This pic has nothing to do with the origin of life, but it is lovely.
This pic has nothing to do with the origin of life, but it is lovely. fcscafeine/gettyimages.com

And so life is looking less and less special. It is not something out of the ordinary, but very much made of ordinary materials from top to bottom, from thought to toenail. A river flows, a cloud floats, a human has fantasies. But what you will not find in all these things is something unusual, something from outside of the elements that are found in the periodic table. A new finding by University of Washington scientists has only reinforced this ordinariness of life. What they discovered was a piece of evidence for the concept that life spontaneously assembled its key components.
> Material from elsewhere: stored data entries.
import Summits.CriticalPhenomena.PercolationContinuityZ3.Theorems.PercNearOneGluingNoHeavyLowerTailSahiCombFiveUpSetAntipodalExtension
import Summits.CriticalPhenomena.PercolationContinuityZ3.Theorems.PercNearOneGluingNoHeavyLowerTailSahiCombFiveUpSetProof

/-!
# The five-up-set inequality, RANK route VII: step (Z3) of CERT-Z at `a = 2` — the eight D-classes with the HARMONIC directions are jointly independent

Support file of the one-cut programme (crux `NoHeavyLowerTail`, stmt-CriticalPhenomena-4575; cell `prim-masterthm` seat P5, gen 11;
report `P5-LORENTZIAN-TEST.md` §16.12, memo `FROM-prim-masterthm-p5-g11-TOPDOWN-FILTRATION.md` §10–§11).

The census-validated two-copy certificate CERT-Z for `TRI_W(2) ≥ 0` (report §15.14) has a D-part — the eight classes
`F_x ∩ refl(G_x̄)` (level `x`) and `G_x ∩ refl(F_x̄)` (level `x̄`) for `x` in the square `{0, p, q, 1}` (`p̄ = q`, `0̄ = 1`) — and a K-part.
Here the index square is presented abstractly by eight up-sets `F₀ ⊆ Fp, Fq ⊆ F₁`, `G₀ ⊆ Gp, Gq ⊆ G₁` of the cube `Finset α` (the fibres
`F 0, F p, F q, F 1` of a monotone family on `2²`), and the two copies carry the harmonic directions
`u₀ = e₁, u₁ = e₂, u_p = e₁ + e₂, u_q = e₁ − e₂`: the class pair at `0` lives in copy a, the pair at `1` in copy b, the pair at `p` in both
with sign `+`, the pair at `q` in both with signs `(+, −)`.

* **`rankZ3_kernel_eq_zero`** — if the eight coefficient vectors (`b0` on `F₀ ∩ refl G₁`, `g0` on `G₀ ∩ refl F₁`, `b1` on `F₁ ∩ refl G₀`,
  `g1` on `G₁ ∩ refl F₀`, `bp` on `Fp ∩ refl Gq`, `gp` on `Gp ∩ refl Fq`, `bq` on `Fq ∩ refl Gp`, `gq` on `Gq ∩ refl Fp`) satisfy the eight
  levelled equations (fibre `0`: copies a, b; fibre `p`; fibre `q`; top fibre), then all of them vanish.
  PROOF (report §16.12; every stage was checked numerically on all `(n,a) = (2,2)` instances): Stage 1 on `F₁ ∩ G₀` — by the antipodal
  extension lemma (`antipodal_extension`, route VI) and point supports the six classes of levels `0, p, q` vanish there, and the top
  equations then kill `b1` and `g0` (`eq_zero_of_zeta_sum_eq_zero`); Stage 2 on `F₀ ∩ G₁` kills `b0` and `g1` the same way; Stage 3: the
  pairs at `p` and `q` decouple by adding/subtracting the copies into two instances of RANK-Z (`rankZ_kernel_eq_zero`).
What this is NOT: the K-part (step (Z4)) of CERT-Z is not treated, so this file does not prove `TriWIneq` at `a = 2`. [this work]
-/

namespace Summit.CriticalPhenomena.PercolationContinuityZ3.Theorems

namespace FiveUpSet

open Finset

variable {α : Type} [DecidableEq α] [Fintype α]

/-- The zeta combination `t ↦ Σ_d f d · [d ⊆ t]` of a coefficient vector `f`. [this work] -/
def zsum (f : Finset α → ℚ) (t : Finset α) : ℚ := ∑ d, f d * (if d ⊆ t then (1 : ℚ) else 0)

/-- Point support: if `f` lives on an up-set `Q` then its zeta combination vanishes off `Q`. [this work] -/
theorem zsum_eq_zero_of_not_mem {Q : Finset (Finset α)} (hQ : IsUpperSet (Q : Set (Finset α))) (f : Finset α → ℚ)
    (hf : ∀ d, f d ≠ 0 → d ∈ Q) {t : Finset α} (ht : t ∉ Q) : zsum f t = 0 := by
  unfold zsum
  refine Finset.sum_eq_zero fun d _ => ?_
  by_cases hd : f d = 0
  · rw [hd, zero_mul]
  · have hdt : ¬ d ⊆ t := fun h' => ht (hQ h' (hf d hd))
    rw [if_neg hdt, mul_zero]

/-- C1 plus point support: if `f` lives on `{d ∈ Q : dᶜ ∈ W}` (`Q, W` up-sets) and its zeta combination vanishes on `Q ∩ W`, then `f = 0`
(this is C2′ in coefficient form). [this work] -/
theorem eq_zero_of_zsum_eq_zero_on {Q W : Finset (Finset α)} (hQ : IsUpperSet (Q : Set (Finset α)))
    (hW : IsUpperSet (W : Set (Finset α))) (f : Finset α → ℚ) (hf : ∀ d, f d ≠ 0 → d ∈ Q ∧ dᶜ ∈ W)
    (h : ∀ t, t ∈ Q → t ∈ W → zsum f t = 0) : ∀ d, f d = 0 := by
  refine eq_zero_of_zeta_sum_eq_zero hW f (fun d hd => (hf d hd).2) ?_
  intro t htW
  by_cases htQ : t ∈ Q
  · exact h t htQ htW
  · exact zsum_eq_zero_of_not_mem hQ f (fun d hd => (hf d hd).1) htQ

/-- The antipodal extension lemma in `zsum` notation. [this work] -/
theorem zsum_ext {S T : Finset (Finset α)} (hS : IsUpperSet (S : Set (Finset α))) (hT : IsUpperSet (T : Set (Finset α)))
    (f : Finset α → ℚ) (hf : ∀ d, f d ≠ 0 → dᶜ ∈ S) (h : ∀ t, t ∈ S → t ∈ T → zsum f t = 0) :
    ∀ t, t ∈ T → zsum f t = 0 :=
  antipodal_extension hS hT f hf h

/-- **(Z3) at `a = 2` with the harmonic directions** (report §16.12).  Eight up-sets `F₀ ⊆ Fp, Fq ⊆ F₁`, `G₀ ⊆ Gp, Gq ⊆ G₁`; eight
coefficient vectors with the CERT-Z supports; the levelled two-copy equations with directions `e₁` (pair at `0`), `e₂` (pair at `1`),
`e₁+e₂` (pair at `p`), `e₁−e₂` (pair at `q`): fibre `0` (`t ∈ F₀ ∩ G₀`): copy a `Z b0 = 0`, copy b `Z g1 = 0`; fibre `p` (`t ∈ Fp ∩ Gp`):
`Z b0 + Z bp + Z gq = 0` and `Z g1 + Z bp − Z gq = 0`; fibre `q` (`t ∈ Fq ∩ Gq`): `Z b0 + Z gp + Z bq = 0` and `Z g1 + Z gp − Z bq = 0`;
top fibre (`t ∈ F₁ ∩ G₁`): `Z b0 + Z g0 + Z bp + Z gp + Z bq + Z gq = 0` and `Z b1 + Z g1 + Z bp + Z gp − Z bq − Z gq = 0`.
Then all eight coefficient vectors are zero. [this work] -/
theorem rankZ3_kernel_eq_zero (F₀ Fp Fq F₁ G₀ Gp Gq G₁ : Finset (Finset α))
    (hF₀ : IsUpperSet (F₀ : Set (Finset α))) (hFp : IsUpperSet (Fp : Set (Finset α))) (hFq : IsUpperSet (Fq : Set (Finset α)))
    (hF₁ : IsUpperSet (F₁ : Set (Finset α))) (hG₀ : IsUpperSet (G₀ : Set (Finset α))) (hGp : IsUpperSet (Gp : Set (Finset α)))
    (hGq : IsUpperSet (Gq : Set (Finset α))) (hG₁ : IsUpperSet (G₁ : Set (Finset α)))
    (hF0p : F₀ ⊆ Fp) (hF0q : F₀ ⊆ Fq) (hFp1 : Fp ⊆ F₁) (hFq1 : Fq ⊆ F₁)
    (hG0p : G₀ ⊆ Gp) (hG0q : G₀ ⊆ Gq) (hGp1 : Gp ⊆ G₁) (hGq1 : Gq ⊆ G₁)
    (b0 g0 b1 g1 bp gp bq gq : Finset α → ℚ)
    (sb0 : ∀ d, b0 d ≠ 0 → d ∈ F₀ ∧ dᶜ ∈ G₁) (sg0 : ∀ d, g0 d ≠ 0 → d ∈ G₀ ∧ dᶜ ∈ F₁)
    (sb1 : ∀ d, b1 d ≠ 0 → d ∈ F₁ ∧ dᶜ ∈ G₀) (sg1 : ∀ d, g1 d ≠ 0 → d ∈ G₁ ∧ dᶜ ∈ F₀)
    (sbp : ∀ d, bp d ≠ 0 → d ∈ Fp ∧ dᶜ ∈ Gq) (sgp : ∀ d, gp d ≠ 0 → d ∈ Gp ∧ dᶜ ∈ Fq)
    (sbq : ∀ d, bq d ≠ 0 → d ∈ Fq ∧ dᶜ ∈ Gp) (sgq : ∀ d, gq d ≠ 0 → d ∈ Gq ∧ dᶜ ∈ Fp)
    (e0a : ∀ t, t ∈ F₀ → t ∈ G₀ → zsum b0 t = 0)
    (e0b : ∀ t, t ∈ F₀ → t ∈ G₀ → zsum g1 t = 0)
    (epa : ∀ t, t ∈ Fp → t ∈ Gp → zsum b0 t + zsum bp t + zsum gq t = 0)
    (epb : ∀ t, t ∈ Fp → t ∈ Gp → zsum g1 t + zsum bp t - zsum gq t = 0)
    (eqa : ∀ t, t ∈ Fq → t ∈ Gq → zsum b0 t + zsum gp t + zsum bq t = 0)
    (eqb : ∀ t, t ∈ Fq → t ∈ Gq → zsum g1 t + zsum gp t - zsum bq t = 0)
    (e1a : ∀ t, t ∈ F₁ → t ∈ G₁ → zsum b0 t + zsum g0 t + zsum bp t + zsum gp t + zsum bq t + zsum gq t = 0)
    (e1b : ∀ t, t ∈ F₁ → t ∈ G₁ → zsum b1 t + zsum g1 t + zsum bp t + zsum gp t - zsum bq t - zsum gq t = 0) :
    (∀ d, b0 d = 0) ∧ (∀ d, g0 d = 0) ∧ (∀ d, b1 d = 0) ∧ (∀ d, g1 d = 0) ∧
      (∀ d, bp d = 0) ∧ (∀ d, gp d = 0) ∧ (∀ d, bq d = 0) ∧ (∀ d, gq d = 0) := by
  -- up-set intersections used below
  have hT : IsUpperSet ((F₁ ∩ G₀ : Finset (Finset α)) : Set (Finset α)) := by rw [coe_inter]; exact hF₁.inter hG₀
  have hT' : IsUpperSet ((F₀ ∩ G₁ : Finset (Finset α)) : Set (Finset α)) := by rw [coe_inter]; exact hF₀.inter hG₁
  -- point supports (vanishing off the support up-set)
  have pb0 : ∀ t, t ∉ F₀ → zsum b0 t = 0 := fun t ht => zsum_eq_zero_of_not_mem hF₀ b0 (fun d hd => (sb0 d hd).1) ht
  have pg0 : ∀ t, t ∉ G₀ → zsum g0 t = 0 := fun t ht => zsum_eq_zero_of_not_mem hG₀ g0 (fun d hd => (sg0 d hd).1) ht
  have pbp : ∀ t, t ∉ Fp → zsum bp t = 0 := fun t ht => zsum_eq_zero_of_not_mem hFp bp (fun d hd => (sbp d hd).1) ht
  have pgp : ∀ t, t ∉ Gp → zsum gp t = 0 := fun t ht => zsum_eq_zero_of_not_mem hGp gp (fun d hd => (sgp d hd).1) ht
  have pbq : ∀ t, t ∉ Fq → zsum bq t = 0 := fun t ht => zsum_eq_zero_of_not_mem hFq bq (fun d hd => (sbq d hd).1) ht
  have pgq : ∀ t, t ∉ Gq → zsum gq t = 0 := fun t ht => zsum_eq_zero_of_not_mem hGq gq (fun d hd => (sgq d hd).1) ht
  /- STAGE 1 on `T = F₁ ∩ G₀`. -/
  -- (a) `Z g1 = 0` on `F₁ ∩ G₀` (antipodal extension from `F₀ ∩ (F₁ ∩ G₀) ⊆ F₀ ∩ G₀`)
  have a1 : ∀ t, t ∈ F₁ ∩ G₀ → zsum g1 t = 0 := by
    refine zsum_ext hF₀ hT g1 (fun d hd => (sg1 d hd).2) ?_
    intro t htF0 htT
    exact e0b t htF0 (mem_inter.1 htT).2
  -- (b) `Z bp = Z gq = 0` on `Fp ∩ G₀`
  have hst1 : ∀ t, t ∈ Fp → t ∈ G₀ → zsum bp t = 0 ∧ zsum gq t = 0 := by
    intro t htFp htG0
    have hb0 : zsum b0 t = 0 := by
      by_cases h0 : t ∈ F₀
      · exact e0a t h0 htG0
      · exact pb0 t h0
    have hg1 : zsum g1 t = 0 := a1 t (mem_inter.2 ⟨hFp1 htFp, htG0⟩)
    have h1 := epa t htFp (hG0p htG0)
    have h2 := epb t htFp (hG0p htG0)
    rw [hb0] at h1; rw [hg1] at h2
    constructor <;> linarith
  -- (c) `Z gq = 0` and `Z bp = 0` on `F₁ ∩ G₀`
  have cgq : ∀ t, t ∈ F₁ ∩ G₀ → zsum gq t = 0 := by
    refine zsum_ext hFp hT gq (fun d hd => (sgq d hd).2) ?_
    intro t htFp htT
    exact (hst1 t htFp (mem_inter.1 htT).2).2
  have cbp : ∀ t, t ∈ F₁ ∩ G₀ → zsum bp t = 0 := by
    intro t ht
    by_cases htFp : t ∈ Fp
    · exact (hst1 t htFp (mem_inter.1 ht).2).1
    · exact pbp t htFp
  -- (d) symmetrically `Z gp = Z bq = 0` on `Fq ∩ G₀`, then on `F₁ ∩ G₀`
  have d1 : ∀ t, t ∈ Fq → t ∈ G₀ → zsum gp t = 0 ∧ zsum bq t = 0 := by
    intro t htFq htG0
    have hb0 : zsum b0 t = 0 := by
      by_cases h0 : t ∈ F₀
      · exact e0a t h0 htG0
      · exact pb0 t h0
    have hg1 : zsum g1 t = 0 := a1 t (mem_inter.2 ⟨hFq1 htFq, htG0⟩)
    have h1 := eqa t htFq (hG0q htG0)
    have h2 := eqb t htFq (hG0q htG0)
    rw [hb0] at h1; rw [hg1] at h2
    constructor <;> linarith
  have dgp : ∀ t, t ∈ F₁ ∩ G₀ → zsum gp t = 0 := by
    refine zsum_ext hFq hT gp (fun d hd => (sgp d hd).2) ?_
    intro t htFq htT
    exact (d1 t htFq (mem_inter.1 htT).2).1
  have dbq : ∀ t, t ∈ F₁ ∩ G₀ → zsum bq t = 0 := by
    intro t ht
    by_cases htFq : t ∈ Fq
    · exact (d1 t htFq (mem_inter.1 ht).2).2
    · exact pbq t htFq
  -- (e) `Z b0 = 0` on `F₁ ∩ G₀`
  have eb0 : ∀ t, t ∈ F₁ ∩ G₀ → zsum b0 t = 0 := by
    intro t ht
    by_cases h0 : t ∈ F₀
    · exact e0a t h0 (mem_inter.1 ht).2
    · exact pb0 t h0
  -- (f) `b1 = 0`: the top equation of copy b on `F₁ ∩ G₀` gives `Z b1 = 0` there; C2′
  have fb1 : ∀ d, b1 d = 0 := by
    refine eq_zero_of_zsum_eq_zero_on hF₁ hG₀ b1 sb1 ?_
    intro t htF1 htG0
    have ht : t ∈ F₁ ∩ G₀ := mem_inter.2 ⟨htF1, htG0⟩
    have h := e1b t htF1 (hGp1 (hG0p htG0))
    rw [a1 t ht, cbp t ht, dgp t ht, dbq t ht, cgq t ht] at h
    linarith
  -- (g) `g0 = 0`: the top equation of copy a on `F₁ ∩ G₀`
  have gg0 : ∀ d, g0 d = 0 := by
    refine eq_zero_of_zsum_eq_zero_on hG₀ hF₁ g0 sg0 ?_
    intro t htG0 htF1
    have ht : t ∈ F₁ ∩ G₀ := mem_inter.2 ⟨htF1, htG0⟩
    have h := e1a t htF1 (hGp1 (hG0p htG0))
    rw [eb0 t ht, cbp t ht, dgp t ht, dbq t ht, cgq t ht] at h
    linarith
  have zb1 : ∀ t, zsum b1 t = 0 := by
    intro t; unfold zsum; exact Finset.sum_eq_zero fun d _ => by rw [fb1 d, zero_mul]
  have zg0 : ∀ t, zsum g0 t = 0 := by
    intro t; unfold zsum; exact Finset.sum_eq_zero fun d _ => by rw [gg0 d, zero_mul]
  /- STAGE 2 on `T' = F₀ ∩ G₁`. -/
  -- on `F₀ ∩ Gp`: `Z gp = Z bq = 0`
  have s2a : ∀ t, t ∈ F₀ → t ∈ Gp → zsum gp t = 0 ∧ zsum bq t = 0 := by
    intro t htF0 htGp
    have h1a := e1a t (hFp1 (hF0p htF0)) (hGp1 htGp)
    have h1b := e1b t (hFp1 (hF0p htF0)) (hGp1 htGp)
    have hpa := epa t (hF0p htF0) htGp
    have hpb := epb t (hF0p htF0) htGp
    rw [zg0 t] at h1a; rw [zb1 t] at h1b
    constructor <;> linarith
  -- on `F₀ ∩ Gq`: `Z bp = Z gq = 0`
  have s2b : ∀ t, t ∈ F₀ → t ∈ Gq → zsum bp t = 0 ∧ zsum gq t = 0 := by
    intro t htF0 htGq
    have h1a := e1a t (hFq1 (hF0q htF0)) (hGq1 htGq)
    have h1b := e1b t (hFq1 (hF0q htF0)) (hGq1 htGq)
    have hqa := eqa t (hF0q htF0) htGq
    have hqb := eqb t (hF0q htF0) htGq
    rw [zg0 t] at h1a; rw [zb1 t] at h1b
    constructor <;> linarith
  -- extend to `F₀ ∩ G₁`
  have s2bp : ∀ t, t ∈ F₀ ∩ G₁ → zsum bp t = 0 := by
    refine zsum_ext hGq hT' bp (fun d hd => (sbp d hd).2) ?_
    intro t htGq htT
    exact (s2b t (mem_inter.1 htT).1 htGq).1
  have s2bq : ∀ t, t ∈ F₀ ∩ G₁ → zsum bq t = 0 := by
    refine zsum_ext hGp hT' bq (fun d hd => (sbq d hd).2) ?_
    intro t htGp htT
    exact (s2a t (mem_inter.1 htT).1 htGp).2
  have s2gp : ∀ t, t ∈ F₀ ∩ G₁ → zsum gp t = 0 := by
    intro t ht
    by_cases htGp : t ∈ Gp
    · exact (s2a t (mem_inter.1 ht).1 htGp).1
    · exact pgp t htGp
  have s2gq : ∀ t, t ∈ F₀ ∩ G₁ → zsum gq t = 0 := by
    intro t ht
    by_cases htGq : t ∈ Gq
    · exact (s2b t (mem_inter.1 ht).1 htGq).2
    · exact pgq t htGq
  -- `b0 = 0` and `g1 = 0`
  have fb0 : ∀ d, b0 d = 0 := by
    refine eq_zero_of_zsum_eq_zero_on hF₀ hG₁ b0 sb0 ?_
    intro t htF0 htG1
    have ht : t ∈ F₀ ∩ G₁ := mem_inter.2 ⟨htF0, htG1⟩
    have h := e1a t (hFp1 (hF0p htF0)) htG1
    rw [zg0 t, s2bp t ht, s2gp t ht, s2bq t ht, s2gq t ht] at h
    linarith
  have fg1 : ∀ d, g1 d = 0 := by
    refine eq_zero_of_zsum_eq_zero_on hG₁ hF₀ g1 sg1 ?_
    intro t htG1 htF0
    have ht : t ∈ F₀ ∩ G₁ := mem_inter.2 ⟨htF0, htG1⟩
    have h := e1b t (hFp1 (hF0p htF0)) htG1
    rw [zb1 t, s2bp t ht, s2gp t ht, s2bq t ht, s2gq t ht] at h
    linarith
  have zb0 : ∀ t, zsum b0 t = 0 := by
    intro t; unfold zsum; exact Finset.sum_eq_zero fun d _ => by rw [fb0 d, zero_mul]
  have zg1 : ∀ t, zsum g1 t = 0 := by
    intro t; unfold zsum; exact Finset.sum_eq_zero fun d _ => by rw [fg1 d, zero_mul]
  /- STAGE 3: the pairs at `p` and at `q` are two RANK-Z systems. -/
  have hp := rankZ_kernel_eq_zero Fq F₁ Gq G₁ hFq hF₁ hGq hG₁ hFq1 hGq1 bp gp
    (fun d hd => ⟨hFp1 (sbp d hd).1, (sbp d hd).2⟩)
    (fun d hd => Or.inl ⟨(sgp d hd).2, hGp1 (sgp d hd).1⟩) ?_ ?_
  rotate_left
  · intro t htF1 htG1
    have h1 := e1a t htF1 htG1
    have h2 := e1b t htF1 htG1
    rw [zb0 t, zg0 t] at h1; rw [zb1 t, zg1 t] at h2
    unfold zsum at h1 h2
    linarith
  · intro t htFq htGq
    have h1 := eqa t htFq htGq
    have h2 := eqb t htFq htGq
    rw [zb0 t] at h1; rw [zg1 t] at h2
    unfold zsum at h1 h2
    linarith
  have hq := rankZ_kernel_eq_zero Fp F₁ Gp G₁ hFp hF₁ hGp hG₁ hFp1 hGp1 bq gq
    (fun d hd => ⟨hFq1 (sbq d hd).1, (sbq d hd).2⟩)
    (fun d hd => Or.inl ⟨(sgq d hd).2, hGq1 (sgq d hd).1⟩) ?_ ?_
  rotate_left
  · intro t htF1 htG1
    have h1 := e1a t htF1 htG1
    have h2 := e1b t htF1 htG1
    rw [zb0 t, zg0 t] at h1; rw [zb1 t, zg1 t] at h2
    unfold zsum at h1 h2
    linarith
  · intro t htFp htGp
    have h1 := epa t htFp htGp
    have h2 := epb t htFp htGp
    rw [zb0 t] at h1; rw [zg1 t] at h2
    unfold zsum at h1 h2
    linarith
  exact ⟨fb0, gg0, fb1, fg1, hp.1, hp.2, hq.1, hq.2⟩

end FiveUpSet

end Summit.CriticalPhenomena.PercolationContinuityZ3.Theorems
The component that the UW scientists Roy Black (a UW professor of chemistry and bioengineering), Sarah Keller (a UW professor of chemistry), and Caitlin Cornell (a UW doctoral student) discovered concerns the membranes of cells.

Life must have a boundary between the inside and the outside. For a cell, it is a membrane composed of fatty acids. They automatically form a compartment in water. But the problem has been this: fatty acids and elements that compose another key component of the primitive cell, RNA, do not mix. How did RNA, which is considered to be the ancestor of DNA, end up in a membrane that it can easily destroy? The answer, it turns out, is by linking fatty acids with amino acids, which are the stuff of another key element of the cell, proteins. The point is that all of these materials were available in the young earth, and the UW scientists have found a way they can coexist as a protocell. What this leads us to conclude is that we will make discoveries of this kind as we get closer to the processes that were once thoughtless and evolved into processes that do think: bacteria, archaea, eukaryotes, plants, animals.

From James Urton of SciTechDaily:

A team of researchers at the University of Washington has solved this puzzle using only molecules that would have been present on the early Earth. Using cell-sized, fluid-filled compartments surrounded by membranes made of fatty acid molecules, the team discovered that amino acids, the building blocks of proteins, can stabilize membranes against magnesium ions. Their results set the stage for the first cells to encode their genetic information in RNA, a molecule related to DNA that requires magnesium for its production, while maintaining the stability of the membrane.

But what does this say about God?

Absolutely nothing. God is not a scientific problem. He is a philosophical and theological one. This is why scientists should never say God exists or not. God is not testable. That said, this finding by the UW scientists only confirms the defining idea of early 20th century Russian biochemist Alexander Oparin. There appears to be no break between inanimate matter and animate matter. What we have instead is a smooth continuum from, say, crystals to concepts. This hypothesis, which has never been contradicted by all of the advancements made in chemistry and biology, is called abiogenesis. And though this is mostly accepted in the origins of life community of researchers, its implications have not been fully elaborated or absorbed by the general public. To say that life is not special is difficult for many to accept because an ant, for example, does not behave like a rock. What is the matter in an ant or frog doing that it is not doing in the rock?

This difficulty will be solved, I think, when we see not the specialness of life but the potential or even compossibilties or ordinary stuff. Matter's potential, a lot of which is still unknown, appears to hold the key to our deepest questions. Not life but what it's made of. The theoretical chemist Addy Pross stated this point beautifully near the end of his important 2012 book What Is Life.

He writes:

Evolution exploits matter’s propensity for hardness when that is useful, as in bones. It exploits matter’s ability to be flexibly firm when that is needed, as in cartilage; matter’s ability to be liquid when that is needed, as in blood; matter’s ability to be transparent as in crystallin, the protein from which the lens of the eye is made; matter’s ability to conduct electric charge, and so on. But it turns out that matter in some particular organization has an even more remarkable characteristic—the remarkable property of consciousness. Indeed, an extraordinary characteristic—matter can be self-aware. Evolution has discovered that capability of matter, like all others that it has come across, and utilized it in the ongoing search for stable replicating entities. If we want to understand consciousness and its basis, we should study its source—neural activity at its most rudimentary level, and then track the phenomenon, step by step, through to its more advanced manifestations, ultimately to us humans.

The 17th century Dutch philosopher Baruch Spinoza stated in his book Ethics that "no one yet has determined what the body can do." We in the 21st century must make a different statement: We have yet to determine all of the things that matter can do.